# AIM OF THE EXERCISE
Output only how many lines below contain "Kaehler".

- - -

/-
Copyright (c) 2026. All rights reserved.
Released under Apache 2.0 license as described in the file LICENSE.
Authors: abc-iut cell, prover seat abc-iut-w5-d038 (gen 8; PROOF-ONLY: (FC) «finitely many cusp classes»
for the Möbius deck group of the GENUINE plane domain `ℂ ∖ F`, by transport to the Riemann sphere;
row «FC-TOPOLOGICAL», brick «FC-PLANE»).
-/
import Literature.AnabelianGeometry.AbsoluteAnabelian.ArchimedeanHolFieldFunctorGeometricPSLCuspClasses
import Literature.AnabelianGeometry.AbsoluteAnabelian.ArchimedeanHolFieldFunctorGeometricOverIdRigidInstances
import Literature.Geometry.Kaehler.RiemannSphere
import HarnessLib

/-!
# Punctures exhaust the cusps, III: the plane domains `ℂ ∖ F` via the Riemann sphere (PROOF-ONLY)

S. Mochizuki, *Topics in Absolute Anabelian Geometry III*, proof of Prop. 4.2 (i) (p. 106): finiteness
of `N_{PSL₂(ℝ)}(Λ̄)/Λ̄` at the uniformised model; in the tree from (P) + (FC) (abc-iut-L4-d1,
`HolRS.finiteIndex_subgroupOf_normalizer_of_cusps`, p460349).  abc-iut-w5-d038's `HolRS.cuspClasses_finite'`
(`…PSLCuspClasses.lean`) proves (FC) for the Möbius deck group of a holomorphic `ℍ`-covering of
`U = M ∖ S`, `M` a COMPACT Riemann surface.  The genuine plane domain `ℂ ∖ F` (`F` finite; abc-iut-L4-t14's
object `planeComplFinite F hF`, IUT's `(0, r)` bases) is `(ℂ ∪ {∞}) ∖ (F ∪ {∞})` in the tree's Riemann
sphere (`Literature/Geometry/Kaehler/RiemannSphere.lean`, Farkas–Kra I.1.3: `OnePoint ℂ` with its two
charts, compact), so (FC) follows by transporting the covering along the holomorphic open embedding
`ℂ ↪ ℂ ∪ {∞}`:

* `HolRS.planeComplHomeomorph` is NOT defined — the homeomorphism `ℂ ∖ F ≃ₜ ι(ℂ ∖ F)` is built inside
  the proof (`Homeomorph` from the finite chart `RiemannSphere.coeChart`); no definition is added;
* ★ `HolRS.cuspClasses_finite_planeComplFinite` — **(FC) for the Möbius deck group of EVERY holomorphic
  covering `k : ℍ → ℂ ∖ F`**, `F` finite, in abc-iut-L4-d1's binder shape (the frame of
  abc-iut-w6-d031's `exists_parabolic_mem_of_cover_planeComplFinite`, (P), p476201): together they
  discharge `hN` of abc-iut-L4-t14's `isIdRigid_EA_mapsTo_planeComplFinite_of_hN` for the NON-arithmetic
  `ℂ ∖ F`, `|F| ≥ 3`, as well.

PROOF-ONLY (no definition, no instance, no named fact); MODEL side of [AbsTopIII] §4; classical; nothing
here bears on the disputed [IUTchIII] Cor. 3.12.

## References

* S. Mochizuki, *Topics in Absolute Anabelian Geometry III* (2015), proof of Prop. 4.2 (i) p.106,
  Def. 4.1 (i) p.101. [MochizukiAbsTopIII2015]
* H. M. Farkas, I. Kra, *Riemann Surfaces*, 2nd ed. (1992), §I.1.3, IV.5.5–IV.5.6, IV.6. [FarkasKra1992]
-/

set_option autoImplicit false

noncomputable section

open Complex Filter Topology Set Function
open scoped UpperHalfPlane MatrixGroups Matrix Manifold ContDiff OnePoint
open _root_.TopologicalSpace (Opens)
open Literature.Geometry.Kaehler (RiemannSphere.coeChart RiemannSphere.coeChart_coe
  RiemannSphere.coeChart_source RiemannSphere.mdifferentiableAt_coe_comp_iff)

namespace Literature.AnabelianGeometry.AbsoluteAnabelian

namespace HolRS

/-- ★ **(FC) for the Möbius deck group of `ℂ ∖ F`** (`F ⊆ ℂ` finite): for EVERY holomorphic covering
`k : ℍ → ℂ ∖ F` and its Möbius deck group `Λ̄ ≤ PSL₂(ℝ)` (membership criterion `k (q • τ) = k τ`),
there is a finite `F' ⊆ ℝ²` such that every eigenvector of every parabolic lift `t ∈ π⁻¹Λ̄` is moved by a
lift `g ∈ π⁻¹Λ̄` into a line through `F'` — hypothesis (FC) of
`HolRS.finiteIndex_subgroupOf_normalizer_of_cusps`.  Proof: `ℂ ∖ F = (ℂ ∪ {∞}) ∖ (F ∪ {∞})` inside the
compact Riemann sphere; transport `k` along the open holomorphic embedding `ℂ ↪ ℂ ∪ {∞}` (a
homeomorphism onto its image, Mathlib `IsCoveringMap.homeomorph_comp`; holomorphy by the tree's
`RiemannSphere.mdifferentiableAt_coe_comp_iff`) and apply `HolRS.cuspClasses_finite'` — the deck group
and its membership criterion are unchanged.
[cite: MochizukiAbsTopIII2015, Proposition 4.2 (i) proof p.106] [cite: FarkasKra1992, §I.1.3] -/
theorem cuspClasses_finite_planeComplFinite {F : Set ℂ} (hF : F.Finite)
    {k : ℍ → (planeComplFinite F hF).carrier} (hk : IsCoveringMap k)
    (dk : MDifferentiable 𝓘(ℂ, ℂ) 𝓘(ℂ, ℂ) k)
    (Λ : Subgroup PSL2R) (hΛ : ∀ q : PSL2R, q ∈ Λ ↔ ∀ τ : ℍ, k (q • τ) = k τ) :
    ∃ F' : Finset (Fin 2 → ℝ), ∀ t : SL(2, ℝ),
      (QuotientGroup.mk' (Subgroup.center SL(2, ℝ)) t : PSL2R) ∈ Λ →
      (t : Matrix (Fin 2) (Fin 2) ℝ).IsParabolic →
      ∀ v : Fin 2 → ℝ, v ≠ 0 → (∃ c : ℝ, (t : Matrix (Fin 2) (Fin 2) ℝ) *ᵥ v = c • v) →
      ∃ g : SL(2, ℝ), (QuotientGroup.mk' (Subgroup.center SL(2, ℝ)) g : PSL2R) ∈ Λ ∧
        ∃ w ∈ F', ∃ c : ℝ, (g : Matrix (Fin 2) (Fin 2) ℝ) *ᵥ v = c • w := by
  classical
  -- the punctured sphere `U' = ι(ℂ ∖ F) ⊆ ℂ ∪ {∞}`
  let ι : ℂ → OnePoint ℂ := (↑)
  have hι : IsOpenEmbedding ι := OnePoint.isOpenEmbedding_coe
  let U' : Opens (OnePoint ℂ) := ⟨ι '' Fᶜ, hι.isOpenMap _ hF.isClosed.isOpen_compl⟩
  have hU'coe : (U' : Set (OnePoint ℂ)) = ι '' Fᶜ := rfl
  have hU' : IsConnected (U' : Set (OnePoint ℂ)) := by
    rw [hU'coe]
    exact (isConnected_compl_finite hF).image ι OnePoint.continuous_coe.continuousOn
  have hS' : ((U' : Set (OnePoint ℂ))ᶜ).Finite := by
    refine ((hF.image ι).insert (∞ : OnePoint ℂ)).subset fun p hp => ?_
    rw [hU'coe] at hp
    induction p using OnePoint.rec with
    | infty => exact mem_insert _ _
    | coe z =>
      refine mem_insert_of_mem _ ⟨z, ?_, rfl⟩
      by_contra hz
      exact hp ⟨z, hz, rfl⟩
  -- the homeomorphism `ℂ ∖ F ≃ₜ U'` induced by `ι`, with inverse the finite chart
  have hmem : ∀ x : (planeComplFinite F hF).carrier, ι x.1 ∈ (U' : Set (OnePoint ℂ)) := fun x =>
    ⟨x.1, x.2, rfl⟩
  have hmem' : ∀ y : U', RiemannSphere.coeChart y.1 ∈ ((⟨Fᶜ, hF.isClosed.isOpen_compl⟩ : Opens ℂ) : Set ℂ) := by
    rintro ⟨_, z, hz, rfl⟩
    rw [RiemannSphere.coeChart_coe]
    exact hz
  let e : (planeComplFinite F hF).carrier ≃ₜ U' :=
    { toFun := fun x => ⟨ι x.1, hmem x⟩
      invFun := fun y => ⟨RiemannSphere.coeChart y.1, hmem' y⟩
      left_inv := fun x => Subtype.ext (RiemannSphere.coeChart_coe x.1)
      right_inv := by
        rintro ⟨_, z, hz, rfl⟩
        exact Subtype.ext (by simp [ι])
      continuous_toFun := (OnePoint.continuous_coe.comp continuous_subtype_val).subtype_mk _
      continuous_invFun := by
        refine Continuous.subtype_mk ?_ _
        refine RiemannSphere.coeChart.continuousOn.comp_continuous continuous_subtype_val ?_
        rintro ⟨_, z, -, rfl⟩
        rw [RiemannSphere.coeChart_source]
        exact ⟨z, rfl⟩ }
  have he : ∀ x, (e x).1 = ι x.1 := fun x => rfl
  -- the transported covering
  let k' : ℍ → (ofOpens U' hU').carrier := fun τ => e (k τ)
  have hk' : IsCoveringMap k' := hk.homeomorph_comp e
  have dk' : MDifferentiable 𝓘(ℂ, ℂ) 𝓘(ℂ, ℂ) k' := by
    intro τ
    have h1 : MDifferentiableAt 𝓘(ℂ, ℂ) 𝓘(ℂ, ℂ) (Subtype.val ∘ k) τ :=
      (ChartedSpace.liftPropWithinAt_subtypeVal_comp_iff ..).mpr (dk τ)
    have h2 : MDifferentiableAt 𝓘(ℂ, ℂ) 𝓘(ℂ, ℂ) (fun σ : ℍ => ι ((Subtype.val ∘ k) σ)) τ :=
      RiemannSphere.mdifferentiableAt_coe_comp_iff.mpr h1
    have h3 : (Subtype.val ∘ k') = fun σ : ℍ => ι ((Subtype.val ∘ k) σ) := rfl
    have h4 : MDifferentiableAt 𝓘(ℂ, ℂ) 𝓘(ℂ, ℂ) (Subtype.val ∘ k') τ := by rw [h3]; exact h2
    exact (ChartedSpace.liftPropWithinAt_subtypeVal_comp_iff ..).mp h4
  have hΛ' : ∀ q : PSL2R, q ∈ Λ ↔ ∀ τ : ℍ, k' (q • τ) = k' τ := by
    intro q
    rw [hΛ q]
    refine forall_congr' fun τ => ⟨fun h => ?_, fun h => e.injective h⟩
    show e (k (q • τ)) = e (k τ)
    rw [h]
  -- (FC) for `k'` is (FC) for `k`: the deck group and its lifts are the same
  exact cuspClasses_finite' (M := OnePoint ℂ) U' hU' hS' hk' dk' Λ hΛ'

end HolRS

end Literature.AnabelianGeometry.AbsoluteAnabelian

end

- - -

# ANSWER FOR THE TASK
3